_Records for the exercise_
import Mathlib
import HarnessLib
import HarnessLib.Audit
import Summits.CriticalPhenomena.PercolationContinuityZ3.Theorems.PercNearOneGluingNoHeavyLowerTailHexMSMatchMS2

/-!
# (MS2) for EVERY Marica–Schönheim-tight family (hp-7 gen 73): the `hmem` hypothesis of the tight case removed

Support file for crux `stmt-CriticalPhenomena-4575` (route `PercNearOneGluingNoHeavy`), hull-port seat `prim-hp-7` (generation 73);
`--supports stmt-CriticalPhenomena-4575`.  No `sorry`.  Memo: `run/shared/lean/prim/prim-hp-7/FROM-prim-hp-7-g73-MS2-HALL.md` §1.

Gen 72 proved the second-order Marica–Schönheim inequality (MS2) (`MS2`, file `…HexMSMatchMS2`) for MS-tight families
`F = P ⊔ Q` under the extra hypothesis `hmem : no member of F is a difference of two members` (automatic for pairwise
intersecting `F`, which is all the application needs).  Here that hypothesis is removed, so that **(MS2) holds for every
MS-tight two-coloured family**:

* `witness_notMem_diffs_of_pivot` — in a tight family with pivot `c`, if the fibre witness `(c \ x) ∪ z` (`x ⊆ c`, `z ∩ c = ∅`)
  is itself a difference of two members, then EVERY difference `d` with `c`-part `d ∩ c = x` is a member of `F`
  (`c ∆ w = x ∪ z ∈ F` by `symmDiff_mem_of_mem_diffs`, then `d = (c \ (c \ x)) ∪ (d \ c) ∈ F` by `tp_mem_of_pivot`).
* `card_le_card_filter_secondDiff_notMem_of_pivot` — the tight core `card_le_card_filter_secondDiff_of_pivot` with the
  witnesses additionally OUTSIDE `F \\ F`, for designated differences that are not members (same fibre argument:
  Marica–Schönheim on each fibre of `D` over its `c`-part, witnesses `(c \ x) ∪ z`).
* `card_le_card_secondDiff_of_tight'` — **(MS2) for every MS-tight `F = P ∪ Q`**: `D₅ ⊆ P \\ Q`, `D₂ ⊆ Q \\ P` pure
  (`∉ P \\ P ∪ Q \\ Q`), `#(F \\ F) = #F` ⟹ `#(F ∪ D₅ ∪ D₂) ≤ #(F \\ F ∪ P \\ D₅ ∪ Q \\ D₂)`.

So the open part of (MS2) is exactly the MS-excess range `1 ≤ #(F \\ F) − #F < #(D \ F)` (memo §0).
-/

namespace Summit.CriticalPhenomena.PercolationContinuityZ3.Theorems

namespace GeneratedDonors

open Finset FinsetFamily

variable {α : Type*} [DecidableEq α]

section TightAll

variable {F P Q : Finset (Finset α)} {c : Finset α}

/-- In a tight family with pivot `c`: if the fibre witness `w = (c \ x) ∪ z` (`x ⊆ c`, `Disjoint z c`) is a difference of two
members, then every difference `d ∈ F \\ F` with `d ∩ c = x` is a member of `F`. -/
theorem witness_notMem_diffs_of_pivot (hcard : #(F \\ F) ≤ #F) (hc : ∀ g ∈ F, c ∪ g ∈ F ∧ c ∩ g ∈ F)
    {x z d : Finset α} (hx : x ⊆ c) (hz : Disjoint z c) (hd : d ∈ F \\ F) (hdx : d ∩ c = x)
    (hw : (c \ x) ∪ z ∈ F \\ F) : d ∈ F := by
  -- `c ∆ w = x ∪ z` is a member
  have hm := symmDiff_mem_of_mem_diffs hcard hc hw
  have hxz : symmDiff c ((c \ x) ∪ z) = x ∪ z := by
    ext i
    simp only [mem_symmDiff, mem_union, mem_sdiff]
    have hzi : i ∈ z → i ∉ c := fun hiz hic => (Finset.disjoint_left.mp hz) hiz hic
    have hxi : i ∈ x → i ∈ c := fun hix => hx hix
    tauto
  rw [hxz] at hm
  -- `e₁ = c \ (x ∪ z) = c \ x` comes from the member `x ∪ z`; `e₂ = d \ c` from the difference `d`
  have he₁ : c \ (x ∪ z) ∈ F.image (c \ ·) := mem_image.mpr ⟨x ∪ z, hm, rfl⟩
  obtain ⟨-, he₂⟩ := mem_diffs_pivot_split hcard hc hd
  have htp := tp_mem_of_pivot hcard hc _ he₁ _ he₂
  have heq : (c \ (c \ (x ∪ z))) ∪ (d \ c) = d := by
    ext i
    simp only [mem_union, mem_sdiff]
    have hzi : i ∈ z → i ∉ c := fun hiz hic => (Finset.disjoint_left.mp hz) hiz hic
    have hxi : i ∈ x → i ∈ c := fun hix => hx hix
    have hdi : i ∈ d → i ∈ c → i ∈ x := fun hid hic => by rw [← hdx]; exact mem_inter.mpr ⟨hid, hic⟩
    have hxd : i ∈ x → i ∈ d := fun hix => by
      have : i ∈ d ∩ c := by rw [hdx]; exact hix
      exact (mem_inter.mp this).1
    tauto
  rw [heq] at htp
  exact htp

/-- **The tight core with witnesses outside `F \\ F`.**  As `card_le_card_filter_secondDiff_of_pivot`, for designated pure cross
differences that are NOT members: at least `#D` members of `F` are double second differences `p \ d = q \ d` (`d ∈ D`) and are
not themselves differences of two members. -/
theorem card_le_card_filter_secondDiff_notMem_of_pivot (hF : F = P ∪ Q) (hcard : #(F \\ F) ≤ #F)
    (hc : ∀ g ∈ F, c ∪ g ∈ F ∧ c ∩ g ∈ F) (hcF : c ∈ F) {D : Finset (Finset α)} (hD : D ⊆ F \\ F)
    (hDF : ∀ d ∈ D, d ∉ F) (hDP : ∀ d ∈ D, d ∉ P \\ P) (hDQ : ∀ d ∈ D, d ∉ Q \\ Q) :
    #D ≤ #(F.filter fun m => m ∉ F \\ F ∧ ∃ d ∈ D, (∃ p ∈ P, p \ d = m) ∧ (∃ q ∈ Q, q \ d = m)) := by
  classical
  set Tm := F.filter fun m => m ∉ F \\ F ∧ ∃ d ∈ D, (∃ p ∈ P, p \ d = m) ∧ (∃ q ∈ Q, q \ d = m) with hTmdef
  set X : Finset (Finset α) := D.image (· ∩ c) with hXdef
  let Dx : Finset α → Finset (Finset α) := fun x => D.filter fun d => d ∩ c = x
  let Yx : Finset α → Finset (Finset α) := fun x => (Dx x).image (· \ c)
  let Wx : Finset α → Finset (Finset α) := fun x => (Yx x \\ Yx x).image fun z => (c \ x) ∪ z
  have h1 : #D = ∑ x ∈ X, #(Dx x) := card_eq_sum_card_image (· ∩ c) D
  have h2 : ∀ x ∈ X, #(Dx x) = #(Yx x) := by
    intro x _
    refine (card_image_of_injOn ?_).symm
    intro d hd d₂ hd₂ hdd
    have hd1 := (mem_filter.mp (mem_coe.mp hd)).2
    have hd2 := (mem_filter.mp (mem_coe.mp hd₂)).2
    have e1 : d = (d ∩ c) ∪ (d \ c) := by ext i; simp only [mem_union, mem_inter, mem_sdiff]; tauto
    have e2 : d₂ = (d₂ ∩ c) ∪ (d₂ \ c) := by ext i; simp only [mem_union, mem_inter, mem_sdiff]; tauto
    rw [e1, e2, hd1, hd2]
    simp only at hdd
    rw [hdd]
  have hYdisj : ∀ x, ∀ z ∈ Yx x \\ Yx x, Disjoint z c := by
    intro x z hz
    obtain ⟨a, ha, b, -, rfl⟩ := mem_diffs.mp hz
    obtain ⟨d, -, rfl⟩ := mem_image.mp ha
    exact disjoint_of_subset_left sdiff_subset disjoint_sdiff_self_left
  have h3 : ∀ x ∈ X, #(Yx x) ≤ #(Wx x) := by
    intro x _
    have hinj : Set.InjOn (fun z => (c \ x) ∪ z) ↑(Yx x \\ Yx x) := by
      intro z hz z₂ hz₂ hzz
      have dz := hYdisj x z (mem_coe.mp hz)
      have dz₂ := hYdisj x z₂ (mem_coe.mp hz₂)
      simp only at hzz
      have k1 : ((c \ x) ∪ z) \ c = z := by
        ext i; simp only [mem_sdiff, mem_union]
        constructor
        · rintro ⟨h | h, hic⟩
          · exact absurd h.1 hic
          · exact h
        · intro h; exact ⟨Or.inr h, fun hic => (Finset.disjoint_left.mp dz) h hic⟩
      have k2 : ((c \ x) ∪ z₂) \ c = z₂ := by
        ext i; simp only [mem_sdiff, mem_union]
        constructor
        · rintro ⟨h | h, hic⟩
          · exact absurd h.1 hic
          · exact h
        · intro h; exact ⟨Or.inr h, fun hic => (Finset.disjoint_left.mp dz₂) h hic⟩
      rw [← k1, hzz, k2]
    calc #(Yx x) ≤ #(Yx x \\ Yx x) := (Yx x).card_le_card_diffs
      _ = #(Wx x) := (card_image_of_injOn hinj).symm
  -- x ⊆ c for x ∈ X
  have hXc : ∀ x ∈ X, x ⊆ c := by
    intro x hx
    obtain ⟨d, -, rfl⟩ := mem_image.mp hx
    exact inter_subset_right
  -- (4) Wx x ⊆ Tm, now including `w ∉ F \\ F`
  have h4 : ∀ x ∈ X, Wx x ⊆ Tm := by
    intro x hxX w hw
    obtain ⟨z, hz, rfl⟩ := mem_image.mp hw
    have hzc := hYdisj x z hz
    obtain ⟨a, ha, b, hb, rfl⟩ := mem_diffs.mp hz
    obtain ⟨d', hd'x, rfl⟩ := mem_image.mp ha
    obtain ⟨d, hdx, rfl⟩ := mem_image.mp hb
    obtain ⟨hd'D, hd'c⟩ := mem_filter.mp hd'x
    obtain ⟨hdD, hdc⟩ := mem_filter.mp hdx
    have hxx : d ∩ c = d' ∩ c := hdc.trans hd'c.symm
    obtain ⟨hmF, hmeq⟩ := union_sdiff_mem_of_pivot hcard hc (hD hdD) (hD hd'D) hxx
    have hw_eq : (c \ x) ∪ ((d' \ c) \ (d \ c)) = (c ∪ d') \ d := by rw [hmeq, hdc]
    have hnot : (c \ x) ∪ ((d' \ c) \ (d \ c)) ∉ F \\ F := fun hwd =>
      hDF d hdD (witness_notMem_diffs_of_pivot hcard hc (hXc x hxX) hzc (hD hdD) hdc hwd)
    rw [hTmdef, mem_filter]
    refine ⟨hw_eq ▸ hmF, hnot, d, hdD, ?_⟩
    rw [hw_eq]
    exact exists_sdiff_eq_witness hF hcard hc hcF (hD hdD) (hD hd'D) (hDP d hdD) (hDQ d hdD)
      (hDP d' hd'D) (hDQ d' hd'D) hxx
  have hrecover : ∀ x ∈ X, ∀ w ∈ Wx x, c \ w = x := by
    intro x hx w hw
    obtain ⟨z, hz, rfl⟩ := mem_image.mp hw
    have dz := hYdisj x z hz
    obtain ⟨d, -, rfl⟩ := mem_image.mp hx
    ext i; simp only [mem_sdiff, mem_union, mem_inter]
    constructor
    · rintro ⟨hic, h⟩
      refine ⟨?_, hic⟩
      by_contra hid
      exact h (Or.inl ⟨hic, fun hh => hid hh.1⟩)
    · rintro ⟨hid, hic⟩
      exact ⟨hic, fun h => h.elim (fun hh => hh.2 ⟨hid, hic⟩) fun hz' => (Finset.disjoint_left.mp dz) hz' hic⟩
  have h5 : (X : Set (Finset α)).PairwiseDisjoint Wx := by
    intro x hx x' hx' hne
    rw [Function.onFun, Finset.disjoint_left]
    intro w hw hw'
    exact hne ((hrecover x (mem_coe.mp hx) w hw).symm.trans (hrecover x' (mem_coe.mp hx') w hw'))
  calc #D = ∑ x ∈ X, #(Dx x) := h1
    _ ≤ ∑ x ∈ X, #(Wx x) := sum_le_sum fun x hx => (h2 x hx).le.trans (h3 x hx)
    _ = #(X.biUnion Wx) := (card_biUnion h5).symm
    _ ≤ #Tm := card_le_card (biUnion_subset.mpr h4)

/-- **(MS2) for every Marica–Schönheim-tight family** (the hypothesis `hmem` of `card_le_card_secondDiff_of_tight` removed):
`F = P ∪ Q` with `#(F \\ F) = #F`, `D₅ ⊆ P \\ Q`, `D₂ ⊆ Q \\ P` pure cross differences ⟹
`#(F ∪ D₅ ∪ D₂) ≤ #(F \\ F ∪ P \\ D₅ ∪ Q \\ D₂)`. -/
theorem card_le_card_secondDiff_of_tight' (P Q D₅ D₂ : Finset (Finset α))
    (hD₅ : D₅ ⊆ P \\ Q) (hD₂ : D₂ ⊆ Q \\ P) (hpure : ∀ d ∈ D₅ ∪ D₂, d ∉ (P \\ P) ∪ (Q \\ Q))
    (htight : #((P ∪ Q) \\ (P ∪ Q)) = #(P ∪ Q)) :
    #((P ∪ Q) ∪ D₅ ∪ D₂) ≤ #(((P ∪ Q) \\ (P ∪ Q)) ∪ (P \\ D₅) ∪ (Q \\ D₂)) := by
  classical
  set F := P ∪ Q with hFdef
  -- the designated differences that still have to be paid for: those outside F
  set D := (D₅ ∪ D₂).filter fun d => d ∉ F with hDdef
  have hDsub' : ∀ d ∈ D₅ ∪ D₂, d ∈ F \\ F := by
    intro d hd
    rcases mem_union.mp hd with hd | hd
    · obtain ⟨a, ha, b, hb, rfl⟩ := mem_diffs.mp (hD₅ hd)
      exact mem_diffs.mpr ⟨a, mem_union_left _ ha, b, mem_union_right _ hb, rfl⟩
    · obtain ⟨a, ha, b, hb, rfl⟩ := mem_diffs.mp (hD₂ hd)
      exact mem_diffs.mpr ⟨a, mem_union_right _ ha, b, mem_union_left _ hb, rfl⟩
  have hDsub : D ⊆ F \\ F := fun d hd => hDsub' d (mem_filter.mp hd).1
  have hDF : ∀ d ∈ D, d ∉ F := fun d hd => (mem_filter.mp hd).2
  -- #(F ∪ D₅ ∪ D₂) = #F + #D
  have hsplit : (P ∪ Q) ∪ D₅ ∪ D₂ = F ∪ D := by
    ext d
    simp only [hDdef, mem_union, mem_filter, hFdef]
    tauto
  have hFD : Disjoint F D := Finset.disjoint_right.mpr fun d hd => hDF d hd
  rw [hsplit, card_union_of_disjoint hFD]
  rcases F.eq_empty_or_nonempty with hF0 | hne
  · have hD0 : D = ∅ := by
      rw [eq_empty_iff_forall_notMem]
      intro d hd
      have := hDsub hd
      rw [hF0] at this
      simp at this
    rw [hD0, hF0]; simp
  obtain ⟨c, hcF, hc⟩ := TwistedAD.exists_pivot_of_card_diffs_eq_card F htight hne
  set Tm := F.filter fun m => m ∉ F \\ F ∧ ∃ d ∈ D, (∃ p ∈ P, p \ d = m) ∧ (∃ q ∈ Q, q \ d = m) with hTmdef
  have hcore : #D ≤ #Tm :=
    card_le_card_filter_secondDiff_notMem_of_pivot rfl htight.le hc hcF hDsub hDF
      (fun d hd h => hpure d (mem_filter.mp hd).1 (mem_union_left _ h))
      (fun d hd h => hpure d (mem_filter.mp hd).1 (mem_union_right _ h))
  have hTmT : Tm ⊆ (P \\ D₅) ∪ (Q \\ D₂) := by
    intro m hm
    obtain ⟨-, -, d, hdD, ⟨p, hp, hpd⟩, ⟨q, hq, hqd⟩⟩ := mem_filter.mp hm
    rcases mem_union.mp (mem_filter.mp hdD).1 with hd | hd
    · exact mem_union_left _ (mem_diffs.mpr ⟨p, hp, d, hd, hpd⟩)
    · exact mem_union_right _ (mem_diffs.mpr ⟨q, hq, d, hd, hqd⟩)
  have hdisj : Disjoint (F \\ F) Tm := by
    rw [Finset.disjoint_right]
    intro m hm
    exact (mem_filter.mp hm).2.1
  have hsub : (F \\ F) ∪ Tm ⊆ (F \\ F) ∪ (P \\ D₅) ∪ (Q \\ D₂) := by
    rw [union_assoc]; exact union_subset_union (subset_refl _) hTmT
  calc #F + #D ≤ #(F \\ F) + #Tm := Nat.add_le_add htight.ge hcore
    _ = #((F \\ F) ∪ Tm) := (card_union_of_disjoint hdisj).symm
    _ ≤ #((F \\ F) ∪ (P \\ D₅) ∪ (Q \\ D₂)) := card_le_card hsub

end TightAll

end GeneratedDonors

end Summit.CriticalPhenomena.PercolationContinuityZ3.Theorems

_Try it_
Would you quote everything above from the line containing "P Q : Finset" down to the line containing "differences that are NOT members: at"? Include both of those lines and nothing else.

_Solution_
variable {F P Q : Finset (Finset α)} {c : Finset α}

/-- In a tight family with pivot `c`: if the fibre witness `w = (c \ x) ∪ z` (`x ⊆ c`, `Disjoint z c`) is a difference of two
members, then every difference `d ∈ F \\ F` with `d ∩ c = x` is a member of `F`. -/
theorem witness_notMem_diffs_of_pivot (hcard : #(F \\ F) ≤ #F) (hc : ∀ g ∈ F, c ∪ g ∈ F ∧ c ∩ g ∈ F)
    {x z d : Finset α} (hx : x ⊆ c) (hz : Disjoint z c) (hd : d ∈ F \\ F) (hdx : d ∩ c = x)
    (hw : (c \ x) ∪ z ∈ F \\ F) : d ∈ F := by
  -- `c ∆ w = x ∪ z` is a member
  have hm := symmDiff_mem_of_mem_diffs hcard hc hw
  have hxz : symmDiff c ((c \ x) ∪ z) = x ∪ z := by
    ext i
    simp only [mem_symmDiff, mem_union, mem_sdiff]
    have hzi : i ∈ z → i ∉ c := fun hiz hic => (Finset.disjoint_left.mp hz) hiz hic
    have hxi : i ∈ x → i ∈ c := fun hix => hx hix
    tauto
  rw [hxz] at hm
  -- `e₁ = c \ (x ∪ z) = c \ x` comes from the member `x ∪ z`; `e₂ = d \ c` from the difference `d`
  have he₁ : c \ (x ∪ z) ∈ F.image (c \ ·) := mem_image.mpr ⟨x ∪ z, hm, rfl⟩
  obtain ⟨-, he₂⟩ := mem_diffs_pivot_split hcard hc hd
  have htp := tp_mem_of_pivot hcard hc _ he₁ _ he₂
  have heq : (c \ (c \ (x ∪ z))) ∪ (d \ c) = d := by
    ext i
    simp only [mem_union, mem_sdiff]
    have hzi : i ∈ z → i ∉ c := fun hiz hic => (Finset.disjoint_left.mp hz) hiz hic
    have hxi : i ∈ x → i ∈ c := fun hix => hx hix
    have hdi : i ∈ d → i ∈ c → i ∈ x := fun hid hic => by rw [← hdx]; exact mem_inter.mpr ⟨hid, hic⟩
    have hxd : i ∈ x → i ∈ d := fun hix => by
      have : i ∈ d ∩ c := by rw [hdx]; exact hix
      exact (mem_inter.mp this).1
    tauto
  rw [heq] at htp
  exact htp

/-- **The tight core with witnesses outside `F \\ F`.**  As `card_le_card_filter_secondDiff_of_pivot`, for designated pure cross
differences that are NOT members: at least `#D` members of `F` are double second differences `p \ d = q \ d` (`d ∈ D`) and are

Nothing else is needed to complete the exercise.